Subdermal etonogestrel implants are highly effective contraceptive methods. Despite standardization of insertion technique by the manufacturer, some implants are inadvertently placed too deeply within or below the plane of the biceps brachii fascia. Placement of these implants in a deep tissue plane results in more difficult removal, which is not always possible in the office setting. In rare cases, surgical removal by an upper extremity surgeon is warranted.

Case presentation

Here we present 6 cases of etonogestrel implants located in a subfascial plane requiring removal by an upper extremity surgeon. Implants were all localized with plain radiography and ultrasound prior to surgical removal. All cases had implants located in the subfascial plane and one was identified intramuscularly. The average age was 28 years (19–33) and BMI was 24.0 kg/m^2 (19.1–36.5), with the most common reason for removal being irregular bleeding. The majority of cases (5/6) were performed under monitored anesthesia care with local anesthetic and one case utilized regional anesthesia. All implants were surgically removed without complication.

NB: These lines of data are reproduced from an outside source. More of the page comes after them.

/-! ## §2 The prime `𝔫 = ker (S[X]/(P) → k', x ↦ θ)` and the local ring `T = (S[X]/(P))_𝔫` -/

section KerLift

variable [IsLocalRing S] (P : S[X]) {k' : Type u} [Field k'] (φ : ResidueField S →+* k') (θ : k')
  (hθ : P.eval₂ (φ.comp (residue S)) θ = 0)

/-- `𝔫 := ker (S[X]/(P) → k')` contracts to `𝔪_S`. [folklore] -/
theorem comap_ker_lift :
    (RingHom.ker (AdjoinRoot.lift (φ.comp (residue S)) θ hθ)).comap (algebraMap S (AdjoinRoot P)) = maximalIdeal S := by
  ext s
  rw [Ideal.mem_comap, RingHom.mem_ker, AdjoinRoot.algebraMap_eq, AdjoinRoot.lift_of, RingHom.comp_apply,
    map_eq_zero_iff φ φ.injective, residue_eq_zero_iff]

/-- `𝔫` lies over `𝔪_S`. [folklore] -/
theorem under_ker_lift :
    (RingHom.ker (AdjoinRoot.lift (φ.comp (residue S)) θ hθ)).under S = maximalIdeal S :=
  comap_ker_lift P φ θ hθ

/-- `𝔫` is a maximal ideal of `S[X]/(P)` (`P` monic: the extension is integral and `𝔫 ∩ S = 𝔪_S` is maximal). [folklore] -/
theorem isMaximal_ker_lift (hP : P.Monic) :
    (RingHom.ker (AdjoinRoot.lift (φ.comp (residue S)) θ hθ)).IsMaximal := by
  haveI : Module.Finite S (AdjoinRoot P) := hP.finite_adjoinRoot
  haveI : Algebra.IsIntegral S (AdjoinRoot P) := inferInstance
  haveI : (RingHom.ker (AdjoinRoot.lift (φ.comp (residue S)) θ hθ)).IsPrime := RingHom.ker_isPrime _
  refine Ideal.isMaximal_of_isIntegral_of_isMaximal_comap (R := S) _ ?_
  rw [comap_ker_lift]
  exact maximalIdeal.isMaximal S

/-- The local ring `T := (S[X]/(P))_𝔫` dominates `S`: `S → T` is a local homomorphism. [folklore] -/
theorem isLocalHom_algebraMap_localization_ker_lift (hP : P.Monic) :
    haveI := isMaximal_ker_lift P φ θ hθ hP
    IsLocalHom (algebraMap S (Localization.AtPrime (RingHom.ker (AdjoinRoot.lift (φ.comp (residue S)) θ hθ)))) := by
  haveI := isMaximal_ker_lift P φ θ hθ hP
  set 𝔫 := RingHom.ker (AdjoinRoot.lift (φ.comp (residue S)) θ hθ)
  refine ⟨fun s hs => ?_⟩
  by_contra hns
  have hsm : s ∈ maximalIdeal S := hns
  rw [← comap_ker_lift P φ θ hθ, Ideal.mem_comap] at hsm
  have : algebraMap S (Localization.AtPrime 𝔫) s ∈ maximalIdeal (Localization.AtPrime 𝔫) := by
    rw [IsScalarTower.algebraMap_apply S (AdjoinRoot P) (Localization.AtPrime 𝔫),
      ← Localization.AtPrime.map_eq_maximalIdeal]
    exact Ideal.mem_map_of_mem _ hsm
  exact (IsLocalRing.mem_maximalIdeal _).mp this hs
import Mathlib
import HarnessLib
import Summits.NavierStokesRegularity.NavierStokesRegularity.Theorems.UnthreadedDoorAntidynamoCompositionModuloWall
import Summits.NavierStokesRegularity.NavierStokesRegularity.Theorems.UnthreadedDoorAntidynamoWallInstant
import Summits.NavierStokesRegularity.NavierStokesRegularity.Theorems.UnthreadedDoorAntidynamoWallLocalClosers
import Summits.NavierStokesRegularity.NavierStokesRegularity.Theorems.UnthreadedDoorAntidynamoWallCaloricFarPast

/-!
# Route `UnthreadedDoor` / `ThreadingFlux`, crux `PoloidalLiouville` (stmt-NavierStokesRegularity-1222), antidynamo v2 skeleton (4ebf5683127b),
# WALL `stub_scalarLiouville`: THE WALL REDUCES TO ITS CORE, BY NAME

Support file (seat leafhand-ns-unthreadeddoor-2 g1, cell decomp-ns), `--supports stmt-NavierStokesRegularity-1222 --as helper`; theorems only.

`stubScalarLiouville_of_core`: to prove the registered wall `Antidynamo.StubScalarLiouville` (hence, by the landed composition p793469, the crux
`PoloidalLiouville` of both routes — `poloidalLiouville_of_core`) it SUFFICES to prove its conclusion for flows of the wall's class that IN ADDITION
(C1) are jointly REAL-ANALYTIC in their given frame on `(−∞,0) × ℝ³`;
(C2) have `{x | curl v(t,x) ≠ 0}` DENSE in `ℝ³` at every `t < 0`;
(C3) near every `t₀ < 0`, at all times of a punctured neighbourhood, admit NO non-zero direction orthogonal to the vorticity on any non-empty open set
     (no local flat direction / local zonality / local second centre at any set of times accumulating inside `(−∞,0)`);
(C4) are NOT anti-symmetric as a pseudovector about `x₀` under any linear isometry on any far past `(−∞, t₁)`;
(C5) are NOT generalized-Beltrami in any smooth Galilean frame on any far past (`curl((v − b) × ω) ≢ 0`).
Proof: a flow violating one of (C1)–(C5) is irrotational by the landed closers (`CellFlux.unthreadedAnalyticOrIrrotational`,
`dense_curl_ne_zero_or_curl_eq_zero`, `curl_eq_zero_of_local_orthogonal_direction_frequently`, `curl_eq_zero_of_curl_antisymmetric_farPast`,
`curl_eq_zero_of_lamb_curlFree_farPast`), and an irrotational flow satisfies the wall's conclusion trivially.

HONEST LABEL: a by-name reduction (pure logic over landed closers); the core statement is OPEN (it is the wall on its residual); nothing here proves
`stub_scalarLiouville`, `PoloidalLiouville` (1222), or bears on Navier–Stokes regularity; no summit statement is proved (crux 1222 is INCOMPARABLE with
the summit). [folklore] [cite: KochNadirashviliSereginSverak2009, Thm 5.2 (arXiv:0709.3599 pp. 9–10)]
-/

noncomputable section

-- the summit and its single sub-problem share the name (CONVENTIONS §1)
set_option linter.dupNamespace false

open scoped Topology InnerProductSpace RealInnerProductSpace ContDiff
open Filter Set Function Metric MeasureTheory
open Literature.Analysis.FluidPDE

namespace Summit.NavierStokesRegularity.NavierStokesRegularity.Theorems.PoloidalLiouville.Antidynamo

open Summit.NavierStokesRegularity.NavierStokesRegularity.Theorems.PoloidalLiouville
  (constantOfIrrotational)

/-- **THE CORE OF THE WALL** (a hypothesis shape, no new definition): the wall's conclusion for the flows of its class satisfying (C1)–(C5) of the
module docstring. -/
theorem stubScalarLiouville_of_core
    (hcore : ∀ (v : ℝ → EuclideanSpace ℝ (Fin 3) → EuclideanSpace ℝ (Fin 3)) (x₀ : EuclideanSpace ℝ (Fin 3))
      (T : ℝ → EuclideanSpace ℝ (Fin 3) → ℝ),
      Literature.Analysis.FluidPDE.IsBoundedAncientMildSolution 1 v →
      (∀ t < 0, AEStronglyMeasurable (v t) volume) →
      ContDiffOn ℝ (⊤ : ℕ∞) (Function.uncurry v) (Set.Iio 0 ×ˢ Set.univ) →
      ContDiffOn ℝ (⊤ : ℕ∞) (Function.uncurry T) (Set.Iio 0 ×ˢ ({x₀}ᶜ : Set (EuclideanSpace ℝ (Fin 3)))) →
      (∃ C : ℝ, ∀ t < 0, ∀ x, |T t x| ≤ C) →
      (∀ t < 0, ∀ x, Literature.Analysis.FluidPDE.curl (v t) x =
        Literature.Analysis.FluidPDE.cross (gradient (T t) x) (x - x₀)) →
      (∀ t < 0, ∀ x, x ≠ x₀ →
        Literature.Analysis.FluidPDE.cross
            (gradient (fun z => deriv (fun s => T s z) t + inner ℝ (v t z) (gradient (T t) z)
              - Laplacian.laplacian (T t) z) x) (x - x₀) =
          Literature.Analysis.FluidPDE.cross (gradient (fun z => inner ℝ (v t z) (z - x₀)) x) (gradient (T t) x)) →
      -- (C1) analytic in the given frame
      AnalyticOnNhd ℝ (Function.uncurry v) (Iio (0 : ℝ) ×ˢ (univ : Set (EuclideanSpace ℝ (Fin 3)))) →
      -- (C2) dense non-vanishing of the vorticity at every time
      (∀ t < 0, Dense {x : EuclideanSpace ℝ (Fin 3) | curl (v t) x ≠ 0}) →
      -- (C3) no local flat direction near any negative time
      (∀ t₀ < 0, ∀ᶠ t in 𝓝[≠] t₀, ¬ ∃ e : EuclideanSpace ℝ (Fin 3), e ≠ 0 ∧
        ∃ U : Set (EuclideanSpace ℝ (Fin 3)), IsOpen U ∧ U.Nonempty ∧ ∀ x ∈ U, ⟪e, curl (v t) x⟫ = 0) →
      -- (C4) not anti-symmetric under any linear isometry on any far past
      (∀ (R : EuclideanSpace ℝ (Fin 3) ≃ₗᵢ[ℝ] EuclideanSpace ℝ (Fin 3)) (t₁ : ℝ), t₁ ≤ 0 →
        ¬ ∀ t < t₁, ∀ y, curl (v t) (x₀ + R y) =
          -((R : EuclideanSpace ℝ (Fin 3) →L[ℝ] EuclideanSpace ℝ (Fin 3)).det • R (curl (v t) (x₀ + y)))) →
      -- (C5) not generalized-Beltrami in any smooth Galilean frame on any far past
      (∀ (t₁ : ℝ), t₁ ≤ 0 → ∀ b : ℝ → EuclideanSpace ℝ (Fin 3), ContDiffOn ℝ ∞ b (Iio t₁) →
        ¬ ∀ t < t₁, ∀ x, curl (fun y => cross (v t y - b t) (curl (v t) y)) x = 0) →
      ∀ t < 0, ∀ x, Literature.Analysis.FluidPDE.cross (gradient (T t) x) (x - x₀) = 0) :
    StubScalarLiouville := by
  intro v x₀ T hB hm hsm hT hTb hrep hE
  -- a toroidal field is tangent to the spheres about its centre
  have hun : ∀ t < 0, ∀ x, ⟪x - x₀, curl (v t) x⟫ = 0 := fun t ht x => by
    rw [hrep t ht x]
    simp [cross, crossProduct, PiLp.inner_apply, Fin.sum_univ_three]
    ring
  by_cases h0 : ∀ t < 0, ∀ x, curl (v t) x = 0
  · intro t ht x
    rw [← hrep t ht x]
    exact h0 t ht x
  -- otherwise the flow is in the core
  have hC1 : AnalyticOnNhd ℝ (Function.uncurry v) (Iio (0 : ℝ) ×ˢ (univ : Set (EuclideanSpace ℝ (Fin 3)))) :=
    (CellFlux.unthreadedAnalyticOrIrrotational v x₀ T hB hm hsm hrep).resolve_right h0
  have hC2 : ∀ t < 0, Dense {x : EuclideanSpace ℝ (Fin 3) | curl (v t) x ≠ 0} :=
    (dense_curl_ne_zero_or_curl_eq_zero v x₀ hB hm hsm hun).resolve_left h0
  have hC3 : ∀ t₀ < 0, ∀ᶠ t in 𝓝[≠] t₀, ¬ ∃ e : EuclideanSpace ℝ (Fin 3), e ≠ 0 ∧
      ∃ U : Set (EuclideanSpace ℝ (Fin 3)), IsOpen U ∧ U.Nonempty ∧ ∀ x ∈ U, ⟪e, curl (v t) x⟫ = 0 := by
    intro t₀ ht₀
    by_contra hne
    have hfr := Filter.not_eventually.1 hne
    exact h0 (curl_eq_zero_of_local_orthogonal_direction_frequently v x₀ hB hm hsm hun
      ⟨t₀, ht₀, hfr.mono fun t ht => not_not.1 ht⟩)
  have hC4 : ∀ (R : EuclideanSpace ℝ (Fin 3) ≃ₗᵢ[ℝ] EuclideanSpace ℝ (Fin 3)) (t₁ : ℝ), t₁ ≤ 0 →
      ¬ ∀ t < t₁, ∀ y, curl (v t) (x₀ + R y) =
        -((R : EuclideanSpace ℝ (Fin 3) →L[ℝ] EuclideanSpace ℝ (Fin 3)).det • R (curl (v t) (x₀ + y))) :=
    fun R t₁ ht₁ hanti => h0 (curl_eq_zero_of_curl_antisymmetric_farPast v x₀ hB hm hsm hun R ht₁ hanti)
  have hC5 : ∀ (t₁ : ℝ), t₁ ≤ 0 → ∀ b : ℝ → EuclideanSpace ℝ (Fin 3), ContDiffOn ℝ ∞ b (Iio t₁) →
      ¬ ∀ t < t₁, ∀ x, curl (fun y => cross (v t y - b t) (curl (v t) y)) x = 0 :=
    fun t₁ ht₁ b hb hlamb => h0 (curl_eq_zero_of_lamb_curlFree_farPast v x₀ hB hm hsm hun ht₁ b hb hlamb)
  exact hcore v x₀ T hB hm hsm hT hTb hrep hE hC1 hC2 hC3 hC4 hC5

/-- **… AND THE CRUX**: the same core statement gives `PoloidalLiouville` (route `UnthreadedDoor` decl; composition p793469 by name). -/
theorem poloidalLiouville_of_core
    (hcore : ∀ (v : ℝ → EuclideanSpace ℝ (Fin 3) → EuclideanSpace ℝ (Fin 3)) (x₀ : EuclideanSpace ℝ (Fin 3))
      (T : ℝ → EuclideanSpace ℝ (Fin 3) → ℝ),
      Literature.Analysis.FluidPDE.IsBoundedAncientMildSolution 1 v →
      (∀ t < 0, AEStronglyMeasurable (v t) volume) →
      ContDiffOn ℝ (⊤ : ℕ∞) (Function.uncurry v) (Set.Iio 0 ×ˢ Set.univ) →
      ContDiffOn ℝ (⊤ : ℕ∞) (Function.uncurry T) (Set.Iio 0 ×ˢ ({x₀}ᶜ : Set (EuclideanSpace ℝ (Fin 3)))) →
      (∃ C : ℝ, ∀ t < 0, ∀ x, |T t x| ≤ C) →
      (∀ t < 0, ∀ x, Literature.Analysis.FluidPDE.curl (v t) x =
        Literature.Analysis.FluidPDE.cross (gradient (T t) x) (x - x₀)) →
      (∀ t < 0, ∀ x, x ≠ x₀ →
        Literature.Analysis.FluidPDE.cross
            (gradient (fun z => deriv (fun s => T s z) t + inner ℝ (v t z) (gradient (T t) z)
              - Laplacian.laplacian (T t) z) x) (x - x₀) =
          Literature.Analysis.FluidPDE.cross (gradient (fun z => inner ℝ (v t z) (z - x₀)) x) (gradient (T t) x)) →
      AnalyticOnNhd ℝ (Function.uncurry v) (Iio (0 : ℝ) ×ˢ (univ : Set (EuclideanSpace ℝ (Fin 3)))) →
      (∀ t < 0, Dense {x : EuclideanSpace ℝ (Fin 3) | curl (v t) x ≠ 0}) →
      (∀ t₀ < 0, ∀ᶠ t in 𝓝[≠] t₀, ¬ ∃ e : EuclideanSpace ℝ (Fin 3), e ≠ 0 ∧
        ∃ U : Set (EuclideanSpace ℝ (Fin 3)), IsOpen U ∧ U.Nonempty ∧ ∀ x ∈ U, ⟪e, curl (v t) x⟫ = 0) →
      (∀ (R : EuclideanSpace ℝ (Fin 3) ≃ₗᵢ[ℝ] EuclideanSpace ℝ (Fin 3)) (t₁ : ℝ), t₁ ≤ 0 →
        ¬ ∀ t < t₁, ∀ y, curl (v t) (x₀ + R y) =
          -((R : EuclideanSpace ℝ (Fin 3) →L[ℝ] EuclideanSpace ℝ (Fin 3)).det • R (curl (v t) (x₀ + y)))) →
      (∀ (t₁ : ℝ), t₁ ≤ 0 → ∀ b : ℝ → EuclideanSpace ℝ (Fin 3), ContDiffOn ℝ ∞ b (Iio t₁) →
        ¬ ∀ t < t₁, ∀ x, curl (fun y => cross (v t y - b t) (curl (v t) y)) x = 0) →
      ∀ t < 0, ∀ x, Literature.Analysis.FluidPDE.cross (gradient (T t) x) (x - x₀) = 0) :
    Summit.NavierStokesRegularity.NavierStokesRegularity.Theses.UnthreadedDoor.PoloidalLiouville :=
  poloidalLiouville_of_stubScalarLiouville' (stubScalarLiouville_of_core hcore)

end Summit.NavierStokesRegularity.NavierStokesRegularity.Theorems.PoloidalLiouville.Antidynamo

end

Insertion of etonogestrel contraceptive implants deep to the biceps brachii fascia is a rare, but dangerous complication. Removal of these implants is not always successful in the office setting and referral to an upper extremity surgeon is necessary to avoid damage to delicate neurovascular structures for safe removal.


Subdermal etonogestrel implants are highly effective contraceptive methods [1]. The manufacturer recommends subdermal placement of the implant overlying the triceps muscle in the medial upper arm using a preloaded insertion implant [2]. All healthcare practitioners providing insertions are trained in proper placement techniques, including immediate palpation to confirm subdermal location, and in-office removal techniques. Deep placement can make removal particularly challenging.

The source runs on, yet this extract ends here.